Марсель встал и вытащил из комода коробку, где хранились вещи, напоминавшие ему о Мюзетте, – засохший букет, поясок, ленточка и несколько писем.
– Родольф, друг мой, последуй моему примеру, – сказал он.
– Хорошо! – воскликнул Родольф, делая усилие над собой. – Ты прав. Я тоже хочу покончить со своей белокурой возлюбленной.
Он порывисто вскочил и достал сверток с реликвиями вроде тех, которые молча перебирал Марсель.
– Вот уж будет кстати, – прошептал художник. – Эти безделушки помогут нам разжечь дрова.
– В самом деле, – согласился Родольф, – ведь у нас такой холод, что вот-вот появятся белые медведи.
– Ну, давай жечь дуэтом! – сказал Марсель. – Смотри, Мюзеттины записочки вспыхнули как пламя над пуншем. А как она любила пунш! Держись, Родольф!
И несколько минут друзья поочередно бросали в ярко пылающий камин реликвии своей минувшей любви.
– Бедняжка Мюзетта! – шептал Марсель, глядя на последнюю вещицу, оставшуюся у него в руках.

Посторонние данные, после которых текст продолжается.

/-
Copyright (c) 2026 the pub-hodgecm-mathlib formalisation cell (harness21).  Prover seat hodgecm-mathlib-K2Liu-p01 (g0): Track B «K2-LIT», #184♮ = hLiu418,
helper H5 for socket #13 `sig_K2LiuDoublingUnfold` (U5 «DOUBLING ZETA», LEAD F0P6-plan (g10) DEAL BY NAME K2/STATUS 2026-09-03T21:14:18Z, RULING 21:19:59Z).
-/
import Literature.NumberTheory.Automorphic.AdelicSimilitudeCongr
import HarnessLib

/-!
# Crux `HLiu418`, Track B road `K2_Liu`, unit U5, helper H5 for socket #13 `sig_K2LiuDoublingUnfold`:
# the bridge `ιA : U(H)(𝔸) →* U(diag dV)(𝔸)` of #184♮ IS the similitude isomorphism `x ↦ g⁻¹ x g` — continuity, bijectivity, rational ↔ rational

Cell `hodgecm-mathlib`, crux item hLiu418 = `stmt-HodgeConjecture-24832`, route of record `HCCMUnconditional`; squad K2 ∕ K2Liu, LEAD F0P6-plan
(g10), prover K2Liu-p01 (g0) (REPORT-FIRST plan for #13, K2/STATUS 21:19:45Z, item H5).  THEOREMS ONLY (no `def`, no instance, no notation, no
named-fact hypothesis, no `sorry`, default heartbeats); imports ★ `AdelicSimilitudeCongr` (LH5-p04: (K0) `exists_adelicSimilCongr`, (K3)
`similCongr_mem_quotientSubgroup_iff`) + HarnessLib; lane `--supports stmt-HodgeConjecture-24832 --as helper` (count-neutral).

THE BINDERS OF #184♮ ∕ #13.  `hg : formCongr c g (t • H) = diag dV` (`ᵗ(c g)·(tH)·g = diag dV`, `t ≠ 0`, `g ∈ GL_N(L)`) and a homomorphism
`ιA : (adelicGroupData L⁺ L c N H).Adelic →* U(diag dV)(𝔸)` pinned by its VALUES `hιA : (ιA k) = ĝ⁻¹ · k · ĝ` in `GL_N(𝔸_L)` (`ĝ = toAdeleGL L g`).
WHAT IS PROVED.  `simil_inv_of_formCongr` — `ᵗ(c g⁻¹)·(diag dV)·g⁻¹ = t • H` (★ `formCongr_inv_formCongr`), the similitude hypothesis of the ★ (K0)
kit at `Q := g⁻¹`, `c := t`; `exists_continuousMulEquiv_coe_eq_iotaA` — there is `Φ : U(H)(𝔸) ≃ₜ* U(diag dV)(𝔸)` (★ (K0)) with the SAME values as
`ιA` (`exists_continuousMulEquiv_eq_iotaA`: `ιA = Φ` pointwise), hence **`iotaA_bijective`** and **`iotaA_mem_quotientSubgroup_iff`**
(continuity of `ιA` is already ★ `F0LD2FrameTransportPin.continuous_of_pin`, same binders — not restated):
`ιA x ∈ U(diag dV)(L⁺) ⟺ x ∈ U(H)(L⁺)` (★ (K3); `A_G = 1` on both sides) — the rationality ∕ surjectivity-onto-rational-points input of the
single-orbit step of Liu 2021 Lem. B.11 (`γ ↦ P_Δ(L⁺) ι(ιA γ, 1)` exhausts `P_Δ(L⁺)\H(L⁺)` only because `ιA(Γ) = U(diag dV)(L⁺)`), and the
continuity input for the twist `φ₂^χ` of #13.

HONEST LABEL.  Count-neutral helper; `HC_CM` is proved only modulo the 7 printed citations (hLiu418 = 24832, h413 = 24833) until rung 0 closes.

## References
* [Liu2021] Y. Liu, *Fourier–Jacobi cycles and arithmetic relative trace formula*, Camb. J. Math. 9 (2021): App. B §B.3, Lem. B.11 p. 102.
* [PlatonovRapinchuk1994] V. Platonov, A. Rapinchuk, *Algebraic Groups and Number Theory* (1994): §2.3 (equivalent forms, conjugate unitary groups), §5.1.
-/

noncomputable section

open scoped Matrix MatrixGroups
open NumberField IsDedekindDomain

namespace Summit.HodgeConjecture.HodgeConjecture.Cruxes.HLiu418.K2LiuDoublingUnfoldBridge

open Literature.NumberTheory.Automorphic Literature.NumberTheory.Automorphic.UnitaryGroup

variable (L : Type) [Field L] [NumberField L] [IsCMField L] {N : ℕ} (H : Matrix (Fin N) (Fin N) L) (dV : Fin N → L)
  (t : L) (ht : t ≠ 0) (g : GL (Fin N) L)
  (hg : formCongr ((IsCMField.complexConj L : L ≃ₐ[↥(maximalRealSubfield L)] L) : L →+* L) g (t • H) = Matrix.diagonal dV)
  (ιA : (adelicGroupData (↥(maximalRealSubfield L)) L (IsCMField.complexConj L) N H).Adelic →*
    ↥(UnitaryGroup.adelic (↥(maximalRealSubfield L)) L (IsCMField.complexConj L) N (Matrix.diagonal dV)))
  (hιA : ∀ k, ((ιA k : ↥(UnitaryGroup.adelic (↥(maximalRealSubfield L)) L (IsCMField.complexConj L) N (Matrix.diagonal dV))) :
        GL (Fin N) (AdeleRing (𝓞 L) L)) =
      (toAdeleGL L g)⁻¹ * adelicVal (↥(maximalRealSubfield L)) L (IsCMField.complexConj L) N H k * toAdeleGL L g)

include hg in
/-- **The similitude behind `hg`, read at `Q := g⁻¹`**: `ᵗ(c g⁻¹)·(diag dV)·g⁻¹ = t • H` (change the basis back, ★ `formCongr_inv_formCongr`) — the
hypothesis of the ★ (K0)∕(K3) kit `exists_adelicSimilCongr` ∕ `similCongr_mem_quotientSubgroup_iff` with `Ha := diag dV`, `Ha' := H`, `c := t`.
[cite: PlatonovRapinchuk1994, §2.3] -/
theorem simil_inv_of_formCongr :
    (((g⁻¹ : GL (Fin N) L) : Matrix (Fin N) (Fin N) L).map (cmConjRingHom L))ᵀ * Matrix.diagonal dV * ((g⁻¹ : GL (Fin N) L) : Matrix (Fin N) (Fin N) L) =
      t • H := by
  have h := formCongr_inv_formCongr ((IsCMField.complexConj L : L ≃ₐ[↥(maximalRealSubfield L)] L) : L →+* L) g (t • H)
  rw [hg] at h
  exact h

include ht hg hιA in
/-- **`ιA` has the values of the ★ similitude isomorphism**: there is `Φ : U(H)(𝔸) ≃ₜ* U(diag dV)(𝔸)` (★ (K0) `exists_adelicSimilCongr` at `Q := g⁻¹`)
with `(Φ x) = (ιA x)` in `GL_N(𝔸_L)` for every `x` (`(toAdeleGL g⁻¹) x (toAdeleGL g⁻¹)⁻¹ = ĝ⁻¹ x ĝ`). [cite: PlatonovRapinchuk1994, §2.3, §5.1] -/
theorem exists_continuousMulEquiv_coe_eq_iotaA :
    ∃ Φ : (cmDatum L N H).Adelic ≃ₜ* (cmDatum L N (Matrix.diagonal dV)).Adelic,
      ∀ x : (adelicGroupData (↥(maximalRealSubfield L)) L (IsCMField.complexConj L) N H).Adelic,
        (Subtype.val (Φ x) : GL (Fin N) (AdeleRing (𝓞 L) L)) =
          ((ιA x : ↥(UnitaryGroup.adelic (↥(maximalRealSubfield L)) L (IsCMField.complexConj L) N (Matrix.diagonal dV))) :
            GL (Fin N) (AdeleRing (𝓞 L) L)) := by
  obtain ⟨Φ, hΦ⟩ := exists_adelicSimilCongr L N (Matrix.diagonal dV) H t ht g⁻¹ (simil_inv_of_formCongr L H dV t g hg)
  refine ⟨Φ, fun x => ?_⟩
  rw [hΦ x, hιA x, map_inv, inv_inv, adelicVal_apply]

include ht hg hιA in
/-- **`ιA` IS the similitude isomorphism** (pointwise): `ιA x = Φ x` for the `Φ` of `exists_continuousMulEquiv_coe_eq_iotaA`.
[cite: PlatonovRapinchuk1994, §2.3] -/
theorem exists_continuousMulEquiv_eq_iotaA :
    ∃ Φ : (cmDatum L N H).Adelic ≃ₜ* (cmDatum L N (Matrix.diagonal dV)).Adelic,
      (∀ x : (cmDatum L N H).Adelic, (Subtype.val (Φ x) : GL (Fin N) (AdeleRing (𝓞 L) L)) =
          toAdeleGL L g⁻¹ * (Subtype.val x : GL (Fin N) (AdeleRing (𝓞 L) L)) * (toAdeleGL L g⁻¹)⁻¹) ∧
      ∀ x : (adelicGroupData (↥(maximalRealSubfield L)) L (IsCMField.complexConj L) N H).Adelic, Φ x = ιA x := by
  obtain ⟨Φ, hΦ⟩ := exists_adelicSimilCongr L N (Matrix.diagonal dV) H t ht g⁻¹ (simil_inv_of_formCongr L H dV t g hg)
  refine ⟨Φ, hΦ, fun x => Subtype.ext ?_⟩
  rw [hΦ x, hιA x, map_inv, inv_inv, adelicVal_apply]

include ht hg hιA in
/-- **`ιA` is bijective** (it is a `≃ₜ*`). [cite: PlatonovRapinchuk1994, §2.3] -/
theorem iotaA_bijective : Function.Bijective ιA := by
  obtain ⟨Φ, -, hΦ⟩ := exists_continuousMulEquiv_eq_iotaA L H dV t ht g hg ιA hιA
  have h : (ιA : _ → _) = Φ := funext fun x => (hΦ x).symm
  rw [h]
  exact Φ.bijective

include ht hg hιA in
/-- **`ιA` carries rational points onto rational points**: `ιA x ∈ U(diag dV)(L⁺) ⟺ x ∈ U(H)(L⁺)` (the quotient subgroups of the two data — `A_G = 1` for
unitary groups, so these ARE the rational points; ★ (K3) `similCongr_mem_quotientSubgroup_iff`: `g` is rational).  With `iotaA_bijective` this says
`ιA(U(H)(L⁺)) = U(diag dV)(L⁺)` — the input «every class of `P_Δ(L⁺)\H(L⁺)` is `P_Δ(L⁺) ι(ιA γ, 1)` for some `γ ∈ U(H)(L⁺)`» of the single-orbit step of
Liu 2021 Lem. B.11 at `a = 0`. [cite: Liu2021, Lem. B.11 p. 102] [cite: PlatonovRapinchuk1994, §2.3, §5.1] -/
theorem iotaA_mem_quotientSubgroup_iff (x : (adelicGroupData (↥(maximalRealSubfield L)) L (IsCMField.complexConj L) N H).Adelic) :
    (ιA x : (adelicGroupData (↥(maximalRealSubfield L)) L (IsCMField.complexConj L) N (Matrix.diagonal dV)).Adelic) ∈
        (adelicGroupData (↥(maximalRealSubfield L)) L (IsCMField.complexConj L) N (Matrix.diagonal dV)).quotientSubgroup ↔
      x ∈ (adelicGroupData (↥(maximalRealSubfield L)) L (IsCMField.complexConj L) N H).quotientSubgroup := by
  obtain ⟨Φ, hΦv, hΦ⟩ := exists_continuousMulEquiv_eq_iotaA L H dV t ht g hg ιA hιA
  have key := similCongr_mem_quotientSubgroup_iff L N (Matrix.diagonal dV) H t ht g⁻¹ (simil_inv_of_formCongr L H dV t g hg) Φ hΦv x
  rw [hΦ x] at key
  exact key

end Summit.HodgeConjecture.HodgeConjecture.Cruxes.HLiu418.K2LiuDoublingUnfoldBridge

То был засохший букетик полевых цветов.
– Бедняжка Мюзетта! Как она все-таки была прелестна! И она любила меня! Признайтесь, цветочки, ведь вам шепнуло об этом ее сердце, когда вы лежали у нее на груди? Бедный букетик, ты словно просишь о пощаде. Что ж, хорошо, но с условием, что ты больше никогда не будешь напоминать мне о ней, никогда, никогда!
И, видя, что Родольф отвернулся, он проворно спрятал букетик на груди.
«Что поделаешь, никак не справлюсь с собой! Ведь я плутую», – подумал при этом художник.
Но, взглянув исподтишка на Родольфа, он заметил, что тот, уже почти все побросав в огонь, украдкой сунул в карман ночной чепчик Мими, предварительно нежно его поцеловав.
– Вон оно что! – прошептал Марсель. – Оказывается, не я один так малодушен!
Родольф хотел было уйти к себе и лечь спать, как вдруг в дверь кто-то легонько постучал.
«Кого это принесло так поздно?» – подумал художник, направляясь к двери.
Когда дверь отворилась, он вскрикнул от удивления.
Перед ним стояла Мими.
В комнате было темно, и в первый момент Родольф не узнал своей возлюбленной, он только видел, что вошла женщина. Он подумал, что его приятель одержал случайную победу, и из деликатности решил удалиться.
– Я вам помешала? – спросила Мими, останавливаясь на пороге.
При звуке ее голоса Родольф опустился на стул, словно сраженный громом.
– Добрый вечер, – Мими, она подошла к Родольфу и пожала руку, которую он бессознательно ей протянул.